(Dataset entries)
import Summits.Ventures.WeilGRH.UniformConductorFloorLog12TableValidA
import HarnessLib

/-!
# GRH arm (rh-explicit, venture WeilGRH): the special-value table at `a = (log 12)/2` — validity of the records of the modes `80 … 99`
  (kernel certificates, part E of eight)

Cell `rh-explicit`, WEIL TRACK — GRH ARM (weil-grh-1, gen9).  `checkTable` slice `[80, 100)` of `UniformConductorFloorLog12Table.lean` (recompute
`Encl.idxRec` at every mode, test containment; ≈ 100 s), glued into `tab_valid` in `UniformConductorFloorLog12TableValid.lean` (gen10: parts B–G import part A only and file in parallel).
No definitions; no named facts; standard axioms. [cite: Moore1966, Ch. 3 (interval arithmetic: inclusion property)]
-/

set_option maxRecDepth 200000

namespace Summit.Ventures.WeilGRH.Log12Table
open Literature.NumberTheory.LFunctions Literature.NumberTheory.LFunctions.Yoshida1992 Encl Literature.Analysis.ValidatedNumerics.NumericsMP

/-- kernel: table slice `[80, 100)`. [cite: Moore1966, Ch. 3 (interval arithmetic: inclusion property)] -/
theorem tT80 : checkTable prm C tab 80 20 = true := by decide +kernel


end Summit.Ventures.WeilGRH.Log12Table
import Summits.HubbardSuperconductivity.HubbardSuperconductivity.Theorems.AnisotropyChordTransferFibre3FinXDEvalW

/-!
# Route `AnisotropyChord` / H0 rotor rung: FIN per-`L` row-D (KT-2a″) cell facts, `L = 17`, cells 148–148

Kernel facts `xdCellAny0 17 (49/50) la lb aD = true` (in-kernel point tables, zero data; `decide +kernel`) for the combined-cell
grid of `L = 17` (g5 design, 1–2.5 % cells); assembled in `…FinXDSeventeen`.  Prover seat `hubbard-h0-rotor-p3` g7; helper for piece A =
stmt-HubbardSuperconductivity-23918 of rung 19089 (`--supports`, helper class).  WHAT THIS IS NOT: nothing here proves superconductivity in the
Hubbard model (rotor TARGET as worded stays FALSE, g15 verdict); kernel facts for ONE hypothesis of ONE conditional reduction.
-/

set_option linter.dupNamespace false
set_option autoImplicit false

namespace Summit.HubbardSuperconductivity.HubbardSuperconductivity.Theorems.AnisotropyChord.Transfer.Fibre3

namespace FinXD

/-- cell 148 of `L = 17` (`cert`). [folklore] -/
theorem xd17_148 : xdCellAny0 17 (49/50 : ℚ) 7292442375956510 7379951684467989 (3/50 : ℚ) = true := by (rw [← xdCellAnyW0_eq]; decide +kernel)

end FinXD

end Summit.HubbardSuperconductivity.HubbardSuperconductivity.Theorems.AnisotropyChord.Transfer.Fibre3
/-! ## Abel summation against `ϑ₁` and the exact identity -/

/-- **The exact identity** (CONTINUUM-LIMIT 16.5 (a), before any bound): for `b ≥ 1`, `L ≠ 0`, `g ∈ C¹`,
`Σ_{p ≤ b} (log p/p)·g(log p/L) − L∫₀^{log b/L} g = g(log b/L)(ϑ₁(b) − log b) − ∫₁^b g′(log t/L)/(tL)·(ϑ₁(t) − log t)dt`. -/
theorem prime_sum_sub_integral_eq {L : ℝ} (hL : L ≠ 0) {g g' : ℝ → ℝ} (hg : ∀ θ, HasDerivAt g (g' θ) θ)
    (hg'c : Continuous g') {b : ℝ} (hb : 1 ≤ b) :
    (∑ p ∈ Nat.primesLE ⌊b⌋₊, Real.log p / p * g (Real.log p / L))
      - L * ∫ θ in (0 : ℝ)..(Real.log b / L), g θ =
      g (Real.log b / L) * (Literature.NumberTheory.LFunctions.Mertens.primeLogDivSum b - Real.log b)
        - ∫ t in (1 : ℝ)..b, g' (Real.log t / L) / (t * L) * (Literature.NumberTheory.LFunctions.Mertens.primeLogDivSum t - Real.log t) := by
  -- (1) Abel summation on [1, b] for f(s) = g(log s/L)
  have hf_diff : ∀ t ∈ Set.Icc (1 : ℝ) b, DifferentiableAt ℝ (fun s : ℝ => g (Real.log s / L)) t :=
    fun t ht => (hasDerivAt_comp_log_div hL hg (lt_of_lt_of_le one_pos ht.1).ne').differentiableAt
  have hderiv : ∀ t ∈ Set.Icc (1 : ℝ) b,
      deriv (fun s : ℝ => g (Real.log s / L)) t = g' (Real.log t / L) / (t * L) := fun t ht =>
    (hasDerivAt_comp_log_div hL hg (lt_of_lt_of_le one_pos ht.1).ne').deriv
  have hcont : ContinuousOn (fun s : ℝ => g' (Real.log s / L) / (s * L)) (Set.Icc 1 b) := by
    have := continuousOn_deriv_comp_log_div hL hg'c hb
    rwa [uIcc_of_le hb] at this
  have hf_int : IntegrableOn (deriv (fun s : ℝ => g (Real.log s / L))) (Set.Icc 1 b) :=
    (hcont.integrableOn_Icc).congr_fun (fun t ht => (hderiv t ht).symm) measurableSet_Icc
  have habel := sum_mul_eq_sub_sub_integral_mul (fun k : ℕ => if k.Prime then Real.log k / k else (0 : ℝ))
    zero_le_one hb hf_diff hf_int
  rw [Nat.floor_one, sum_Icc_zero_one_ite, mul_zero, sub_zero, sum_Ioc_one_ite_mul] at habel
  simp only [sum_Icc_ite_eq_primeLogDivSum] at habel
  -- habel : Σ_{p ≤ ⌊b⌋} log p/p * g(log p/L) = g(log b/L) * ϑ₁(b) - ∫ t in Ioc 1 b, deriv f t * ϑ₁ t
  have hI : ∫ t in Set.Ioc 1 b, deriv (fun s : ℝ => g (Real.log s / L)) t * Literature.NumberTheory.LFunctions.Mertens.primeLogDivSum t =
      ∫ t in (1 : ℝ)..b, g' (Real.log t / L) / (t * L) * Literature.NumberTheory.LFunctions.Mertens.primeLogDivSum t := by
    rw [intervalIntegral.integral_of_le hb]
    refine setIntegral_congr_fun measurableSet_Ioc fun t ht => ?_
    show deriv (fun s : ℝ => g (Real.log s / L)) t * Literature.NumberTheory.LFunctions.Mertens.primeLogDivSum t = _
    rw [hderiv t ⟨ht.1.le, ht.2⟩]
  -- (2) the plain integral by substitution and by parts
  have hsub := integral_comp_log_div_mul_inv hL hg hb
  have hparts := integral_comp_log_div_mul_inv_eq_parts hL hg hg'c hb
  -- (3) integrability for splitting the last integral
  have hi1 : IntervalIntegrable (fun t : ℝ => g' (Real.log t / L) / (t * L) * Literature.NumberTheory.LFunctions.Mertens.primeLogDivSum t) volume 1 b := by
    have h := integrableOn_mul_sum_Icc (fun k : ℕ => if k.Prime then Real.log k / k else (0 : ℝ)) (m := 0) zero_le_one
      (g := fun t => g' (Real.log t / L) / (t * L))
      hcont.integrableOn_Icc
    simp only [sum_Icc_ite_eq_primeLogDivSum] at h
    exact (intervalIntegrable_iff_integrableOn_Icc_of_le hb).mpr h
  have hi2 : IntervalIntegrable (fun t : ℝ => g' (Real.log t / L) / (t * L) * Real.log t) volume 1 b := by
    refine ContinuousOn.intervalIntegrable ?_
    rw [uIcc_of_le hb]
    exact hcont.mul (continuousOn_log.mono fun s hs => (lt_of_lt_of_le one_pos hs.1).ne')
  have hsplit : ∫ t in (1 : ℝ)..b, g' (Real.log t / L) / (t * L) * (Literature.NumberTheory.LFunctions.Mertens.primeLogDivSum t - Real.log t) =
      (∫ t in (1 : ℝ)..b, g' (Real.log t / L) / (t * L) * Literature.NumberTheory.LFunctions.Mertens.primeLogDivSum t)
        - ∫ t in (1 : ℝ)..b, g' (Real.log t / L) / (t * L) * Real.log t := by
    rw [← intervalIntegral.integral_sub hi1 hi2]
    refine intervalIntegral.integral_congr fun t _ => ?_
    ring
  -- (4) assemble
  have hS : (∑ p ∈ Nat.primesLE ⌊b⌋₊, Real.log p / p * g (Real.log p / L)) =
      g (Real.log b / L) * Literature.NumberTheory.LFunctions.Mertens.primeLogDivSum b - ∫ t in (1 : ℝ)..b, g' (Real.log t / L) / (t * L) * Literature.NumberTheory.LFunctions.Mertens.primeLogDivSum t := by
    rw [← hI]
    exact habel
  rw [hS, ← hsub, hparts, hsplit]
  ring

About this task – How many of the lines above include the word "only"? Respond with the number alone.

Answer area – 3